● WHAT YOU ARE ASKED TO DO
Restate word for word every line from the top of the data below down through the line that holds "DYADIC canonical convergence".

● RECORDS SUPPLIED
import Summits.CriticalPhenomena.Ising3DConformalLimit.Theorems.PrecisionLaplacianMoebiusLimitOfTwoPointLawExistenceAndInversion
import Summits.CriticalPhenomena.Ising3DConformalLimit.Theorems.PrecisionLaplacianMoebiusLimitOfTwoPointLawMeshReparametrisation
import Summits.CriticalPhenomena.Ising3DConformalLimit.Theorems.PrecisionLaplacianMoebiusLimitOfTwoPointLawInversionBegetsDilations
import Summits.CriticalPhenomena.Ising3DConformalLimit.Theorems.HyperoctahedralRPExistsScaleCovariantLimitDyadicLimitContinuous
import HarnessLib

/-!
# Crux `MoebiusLimitOfTwoPointLaw` (item stmt-CriticalPhenomena-4801) ⇔ DYADIC canonical convergence
# + unit-inversion covariance of the dyadic limit (line `SketchIdeator5R2` = card
# `inversion-buys-the-filter`; the reduction and the two-factor split, `--supports stmt-CriticalPhenomena-4801`)

The landed third sharpening (`moebiusLimitOfTwoPointLaw_iff_existence_and_inversion`, p89954) reads:
the crux holds iff for every witness `(Δ, c)` of the two-point law (item 0634) there is a family `T`
whose even arities `n ≥ 4` are (a) the locally uniform limits of the canonically renormalised
correlators `δ^{-nΔ}⟨σ_{[x₁/δ]}⋯σ_{[xₙ/δ]}⟩_{β_c}` along the FULL filter `δ → 0⁺` off the diagonals
and (c) covariant under the unit inversion with weight `Δ`.

This file replaces (a) by convergence along the SINGLE dyadic mesh sequence `δ_k = 2^{-k}`:

* `moebiusLimitOfTwoPointLaw_iff_dyadic` — **crux ⇔ ∀ (Δ,c) ⊨ 0634, ∃ T with (a₂) dyadic locally
  uniform canonical convergence of the even arities `n ≥ 4` and (c)**. Ingredients: translation
  invariance of sequential limits of `criticalCorr 3` is free (`seqLimit_translate`, landed);
  translations + `ι` give every dilation (`inversionBegetsDilations`, Lemma B) and all of `O(3)`
  (item 4675, used inside p89954); dyadic convergence + dilation covariance + the exact mesh identity
  give the full filter (`tendstoLocallyUniformlyOn_nhdsGT_of_dyadic`, Lemma A).
* The two-factor split with the inversion factor quantified over ALL dyadic limits and asked only
  on `NonCoincident` (so that the two factors are independent statements):
  `D₂` = dyadic canonical limits of the even arities exist (arity by arity),
  `I₂` = every dyadic canonical limit of an even arity `n ≥ 4` is unit-inversion covariant with
  weight `Δ` at non-coincident configurations off the origin;
  `moebiusLimitOfTwoPointLaw_of_dyadic : D₂ → I₂ → crux` (the line's glue `MoebiusLimitOfTwoPointLaw_of`),
  `dyadicLimit_of_moebiusLimitOfTwoPointLaw : crux → D₂`,
  `dyadicInversion_of_moebiusLimitOfTwoPointLaw : crux → I₂` (uniqueness of pointwise limits), hence
  `moebiusLimitOfTwoPointLaw_iff_dyadicLimit_and_dyadicInversion : crux ↔ D₂ ∧ I₂` — an EXACT
  factorisation with two factors, next to the landed three-factor residue
  `crux ↔ (0634 → 4738 ∧ 8367 ∧ 1982)` (p117654): no `O(3)` factor, and existence only along one
  mesh sequence with the canonical renormalisation.

Nothing Ising-specific is proved here beyond what the imports carry (lattice translations); `D₂`
(one-hierarchy existence, cf. items 4738/1981) and `I₂` (inversion covariance, cf. item 1982) are the
open mass of the crux. References: crux workfiles `Cruxes/MoebiusLimitOfTwoPointLaw/SketchIdeator5R2.lean`,
`…/Disproof.lean` §1d/§1e, §5; Duminil-Copin ICM 2022 §8.4 (status on `ℤ³`). No definitions, no `sorry`.
-/

noncomputable section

● WRITTEN SOLUTION
import Summits.CriticalPhenomena.Ising3DConformalLimit.Theorems.PrecisionLaplacianMoebiusLimitOfTwoPointLawExistenceAndInversion
import Summits.CriticalPhenomena.Ising3DConformalLimit.Theorems.PrecisionLaplacianMoebiusLimitOfTwoPointLawMeshReparametrisation
import Summits.CriticalPhenomena.Ising3DConformalLimit.Theorems.PrecisionLaplacianMoebiusLimitOfTwoPointLawInversionBegetsDilations
import Summits.CriticalPhenomena.Ising3DConformalLimit.Theorems.HyperoctahedralRPExistsScaleCovariantLimitDyadicLimitContinuous
import HarnessLib

/-!
# Crux `MoebiusLimitOfTwoPointLaw` (item stmt-CriticalPhenomena-4801) ⇔ DYADIC canonical convergence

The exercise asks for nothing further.